Records supplied:

════════

/-- **Surjectivity of `[z] ↦ z(τ)`: the geometric cocycle.** For `a ∈ A[p^{n₀}]` let `K = Fix(A[p^{n₀}])`
(`I_F/K = ⟨τ̄⟩` of order `p^s`) and `H = K ∩ ker θ_{p^m}`, `m = s + n₀`, with `θ_{p^m}` the Kummer character
of a uniformiser (`ker θ_{p^m}` is open: it contains the stabiliser of the chosen root). Then `I_F / H` is
a `p`-group, cyclic on `τ̄` of order `P = p^s k` with `p^{n₀} ∣ k` (`θ_{p^m}` takes a primitive `p^m`-th
root of unity, `exists_isPrimitiveRoot_kummerCharacter`), so the period sum `Σ_{j<P} τʲ a = k • Σ_{j<p^s} τʲ a`
vanishes and the geometric cocycle `σ ↦ Σ_{j<idx σ} τʲ a` is defined, with value `a` at `τ`.
[cite: SerreLocalFields1979, XIII §1 Prop. 1] [cite: SerreInventiones1972, §1.3 Prop. 1] -/
private theorem exists_contOneCocycles_absInertia_apply_eq
    (ρ : ContinuousRep (absoluteGaloisGroup F) ℤ_[p] A) (hℓ : ringChar 𝓀[F] ≠ p)
    (hA : ∀ a : A, ∃ k : ℕ, p ^ k • a = 0) (hfin : ∀ k : ℕ, Set.Finite {a : A | p ^ k • a = 0})
    (hP : ∀ σ ∈ absInertia F, ∀ a : A, ∃ k : ℕ, ((ρ σ) ^ p ^ k) a = a)
    {τ : ↥(absInertia F)}
    (hτ : ∀ (B : Type u) [Group B] [TopologicalSpace B] [DiscreteTopology B], IsPGroup p B →
        ∀ f : ↥(absInertia F) →* B, Continuous f → f.range = Subgroup.zpowers (f τ))
    (a : A) :
    ∃ z : contOneCocycles (subgroupRep ρ.toTopRep (absInertia F)), (z.1 τ : A) = a := by
  classical
  haveI : CompactSpace (absoluteGaloisGroup F) := absoluteGaloisGroup_compactSpace F
  haveI : CompactSpace (absInertia F) :=
    isCompact_iff_compactSpace.mp (isClosed_absInertia_holds F).isCompact
  set X := subgroupRep ρ.toTopRep (absInertia F) with hXdef
  have hXρ : ∀ (g : ↥(absInertia F)) (x : A), X.ρ g x = ρ (g : absoluteGaloisGroup F) x :=
    fun _ _ => rfl
  have hp : p.Prime := Fact.out
  obtain ⟨n₀, hn₀⟩ := hA a
  obtain ⟨K, hKn, hKo, hKfix, hKpow⟩ := exists_openNormal_fixing F ρ hfin hP n₀
  haveI := hKn
  -- the geometric sums `S(i) = Σ_{j<i} τʲ a` lie in `A[p^{n₀}]`, hence are fixed by `K`
  have hS : ∀ i, p ^ n₀ • (geomSum (X := X) τ a i : A) = 0 := fun i =>
    nsmul_geomSum_eq_zero (X := X) τ a hn₀ i
  have hKS : ∀ k ∈ K, ∀ i, X.ρ k (geomSum (X := X) τ a i) = geomSum (X := X) τ a i :=
    fun k hk i => by rw [hXρ]; exact hKfix k hk _ (hS i)
  -- `I_F / K` is a finite `p`-group; `τ̄` has order `n₁ = p^s` in it
  haveI : DiscreteTopology (↥(absInertia F) ⧸ K) := QuotientGroup.discreteTopology hKo
  haveI : Finite (↥(absInertia F) ⧸ K) := Subgroup.quotient_finite_of_isOpen K hKo
  have hPK : IsPGroup p (↥(absInertia F) ⧸ K) := fun q => by
    obtain ⟨g, rfl⟩ := QuotientGroup.mk_surjective q
    obtain ⟨k, hk⟩ := hKpow g
    exact ⟨k, by rw [← QuotientGroup.mk_pow, QuotientGroup.eq_one_iff]; exact hk⟩
  obtain ⟨s, hs⟩ := (IsPGroup.iff_orderOf.1 hPK) (QuotientGroup.mk τ)
  have hτn₁ : τ ^ p ^ s ∈ K := by
    rw [← QuotientGroup.eq_one_iff, QuotientGroup.mk_pow, ← hs]; exact pow_orderOf_eq_one _
  -- the Kummer character of level `p^m`, `m = s + n₀`
  letI : Field (absIntegers 𝒪[F] F ⧸ absMaximalIdeal F) := Ideal.Quotient.field _
  obtain ⟨ϖ, hϖ⟩ := IsDiscreteValuationRing.exists_irreducible 𝒪[F]
  have hd : 0 < p ^ (s + n₀) := pow_pos hp.pos _
  have hpd : ¬ ringChar 𝓀[F] ∣ p ^ (s + n₀) := fun h =>
    hℓ ((Nat.prime_dvd_prime_iff_eq (ringChar_residueField_prime (F := F)) hp).mp
      ((ringChar_residueField_prime (F := F)).dvd_of_dvd_pow h))
  set θ := kummerCharacter F hd hϖ.ne_zero (RingHom.id (absIntegers 𝒪[F] F ⧸ absMaximalIdeal F))
    with hθdef
  -- `ker θ` is open: it contains the open stabiliser of the chosen root `zr`
  set zr : AlgebraicClosure F := (kummerRoot F hd ϖ : AlgebraicClosure F) with hzrdef
  have hzi : IsIntegral F zr := IsIntegral.of_pow hd (by
    rw [hzrdef, coe_kummerRoot_pow F hd ϖ, IsScalarTower.algebraMap_apply 𝒪[F] F (AlgebraicClosure F)]
    exact isIntegral_algebraMap)
  haveI : FiniteDimensional F F⟮zr⟯ := IntermediateField.adjoin.finiteDimensional hzi
  have hkerOpen : IsOpen (θ.ker : Set ↥(absInertia F)) := by
    refine Subgroup.isOpen_of_mem_nhds (g := 1) _ (mem_nhds_iff.2
      ⟨Subtype.val ⁻¹' {γ | absoluteGaloisGroup.toAlgEquiv F γ ∈ F⟮zr⟯.fixingSubgroup}, fun σ hσ => ?_,
        (IntermediateField.fixingSubgroup_isOpen F⟮zr⟯).preimage continuous_subtype_val, ?_⟩)
    · refine MonoidHom.mem_ker.mpr (kummerCharacter_eq_one_of_smul_eq hd hϖ.ne_zero _ σ ?_)
      rw [absoluteGaloisGroup.smul_def]
      exact (IntermediateField.mem_fixingSubgroup_iff _ _).mp hσ zr
        (IntermediateField.mem_adjoin_simple_self F zr)
    · change absoluteGaloisGroup.toAlgEquiv F ((1 : ↥(absInertia F)) : absoluteGaloisGroup F) ∈
        F⟮zr⟯.fixingSubgroup
      rw [OneMemClass.coe_one, map_one]; exact Subgroup.one_mem _
  -- the subgroup `H = K ∩ ker θ`
  let H : Subgroup ↥(absInertia F) := K ⊓ θ.ker
  have hHmem : ∀ g, g ∈ H ↔ g ∈ K ∧ θ g = 1 := fun g => by
    change g ∈ K ⊓ θ.ker ↔ _
    rw [Subgroup.mem_inf, MonoidHom.mem_ker]
  haveI hHn : H.Normal := ⟨fun g hg σ => by
    rw [hHmem] at hg ⊢
    exact ⟨hKn.conj_mem g hg.1 σ, by rw [map_mul, map_mul, hg.2, mul_one, ← map_mul, mul_inv_cancel, map_one]⟩⟩
  have hHo : IsOpen (H : Set ↥(absInertia F)) := hKo.inter hkerOpen
  have hHK : H ≤ K := inf_le_left
  -- `I_F / H` is a finite `p`-group generated by `τ̄`
  haveI : DiscreteTopology (↥(absInertia F) ⧸ H) := QuotientGroup.discreteTopology hHo
  haveI : Finite (↥(absInertia F) ⧸ H) := Subgroup.quotient_finite_of_isOpen H hHo
  have hPH : IsPGroup p (↥(absInertia F) ⧸ H) := fun q => by
    obtain ⟨g, rfl⟩ := QuotientGroup.mk_surjective q
    obtain ⟨k, hk⟩ := hKpow g
    refine ⟨k + (s + n₀), ?_⟩
    rw [← QuotientGroup.mk_pow, QuotientGroup.eq_one_iff, hHmem]
    refine ⟨by rw [pow_add, pow_mul]; exact K.pow_mem hk _, ?_⟩
    rw [map_pow, pow_add, mul_comm, pow_mul, kummerCharacter_pow_eq_one, one_pow]
  have hgen : ∀ q : ↥(absInertia F) ⧸ H, ∃ i : ℕ, q = (QuotientGroup.mk τ : ↥(absInertia F) ⧸ H) ^ i := by
    intro q
    have hrange := hτ (↥(absInertia F) ⧸ H) hPH (QuotientGroup.mk' H)
      (by exact QuotientGroup.continuous_mk)
    have hq : q ∈ Subgroup.zpowers (QuotientGroup.mk' H τ) := by
      rw [← hrange, QuotientGroup.range_mk']; exact Subgroup.mem_top q
    rw [← (isOfFinOrder_of_finite _).mem_powers_iff_mem_zpowers, Submonoid.mem_powers_iff] at hq
    obtain ⟨i, hi⟩ := hq
    exact ⟨i, hi.symm⟩
  set P := orderOf (QuotientGroup.mk τ : ↥(absInertia F) ⧸ H) with hPdef
  have hτP : τ ^ P ∈ H := by
    rw [← QuotientGroup.eq_one_iff, QuotientGroup.mk_pow]; exact pow_orderOf_eq_one _
  -- `p^m ∣ P`: `θ` takes a primitive `p^m`-th root of unity, necessarily at a power of `τ` mod `H`
  have hmP : p ^ (s + n₀) ∣ P := by
    obtain ⟨σ₁, hσ₁⟩ := exists_isPrimitiveRoot_kummerCharacter
      (RingHom.id (absIntegers 𝒪[F] F ⧸ absMaximalIdeal F)) hd hpd hϖ
    obtain ⟨i, hi⟩ := hgen (QuotientGroup.mk σ₁)
    have hmem : (τ ^ i)⁻¹ * σ₁ ∈ H := by
      rw [← QuotientGroup.eq, QuotientGroup.mk_pow]; exact hi.symm
    have hθσ₁ : θ σ₁ = θ τ ^ i := by
      have h := ((hHmem _).1 hmem).2
      rw [map_mul, map_inv, map_pow, inv_mul_eq_one] at h
      exact h.symm
    have h1 : orderOf (θ τ) ∣ P :=
      orderOf_dvd_of_pow_eq_one (by rw [← map_pow]; exact ((hHmem _).1 hτP).2)
    have h2 : p ^ (s + n₀) ∣ orderOf (θ τ) := by
      rw [hσ₁.eq_orderOf, hθσ₁]; exact orderOf_pow_dvd i
    exact h2.trans h1
  -- `P = p^j` with `j ≥ m`
  obtain ⟨j, hj⟩ := (IsPGroup.iff_orderOf.1 hPH) (QuotientGroup.mk τ)
  rw [← hPdef] at hj
  have hmj : s + n₀ ≤ j := (Nat.pow_dvd_pow_iff_le_right hp.one_lt).1 (by rw [← hj]; exact hmP)
  -- the period sum vanishes: `S(P) = p^{j-s} • S(p^s) = 0`
  have hN : geomSum (X := X) τ a P = 0 := by
    have hP' : P = p ^ s * p ^ (j - s) := by rw [hj, ← pow_add]; congr 1; omega
    have hle : n₀ ≤ j - s := by omega
    rw [hP', geomSum_mul_eq_smul_of_forall (X := X) τ a (fun i => hKS _ hτn₁ i) (p ^ (j - s)),
      ← Nat.add_sub_cancel' hle, pow_add, mul_comm, mul_smul,
      show p ^ n₀ • geomSum (X := X) τ a (p ^ s) = 0 from nsmul_geomSum_eq_zero (X := X) τ a hn₀ _,
      smul_zero]
  -- `H` fixes the geometric sums; the geometric cocycle
  have hHS : ∀ h ∈ H, ∀ i, X.ρ h (geomSum (X := X) τ a i) = geomSum (X := X) τ a i :=
    fun h hh i => hKS h (hHK hh) i
  obtain ⟨z, hz⟩ := exists_contOneCocycles_apply_eq_of_cyclic (X := X) τ a H hgen hHo hHS hN
  exact ⟨z, hz⟩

════════

Task: Reproduce verbatim the lines above, from the line with "absoluteGaloisGroup.toAlgEquiv F γ" through the line with "hϖ.ne_zero _ σ ?_)".

Written response:
      ⟨Subtype.val ⁻¹' {γ | absoluteGaloisGroup.toAlgEquiv F γ ∈ F⟮zr⟯.fixingSubgroup}, fun σ hσ => ?_,
        (IntermediateField.fixingSubgroup_isOpen F⟮zr⟯).preimage continuous_subtype_val, ?_⟩)
    · refine MonoidHom.mem_ker.mpr (kummerCharacter_eq_one_of_smul_eq hd hϖ.ne_zero _ σ ?_)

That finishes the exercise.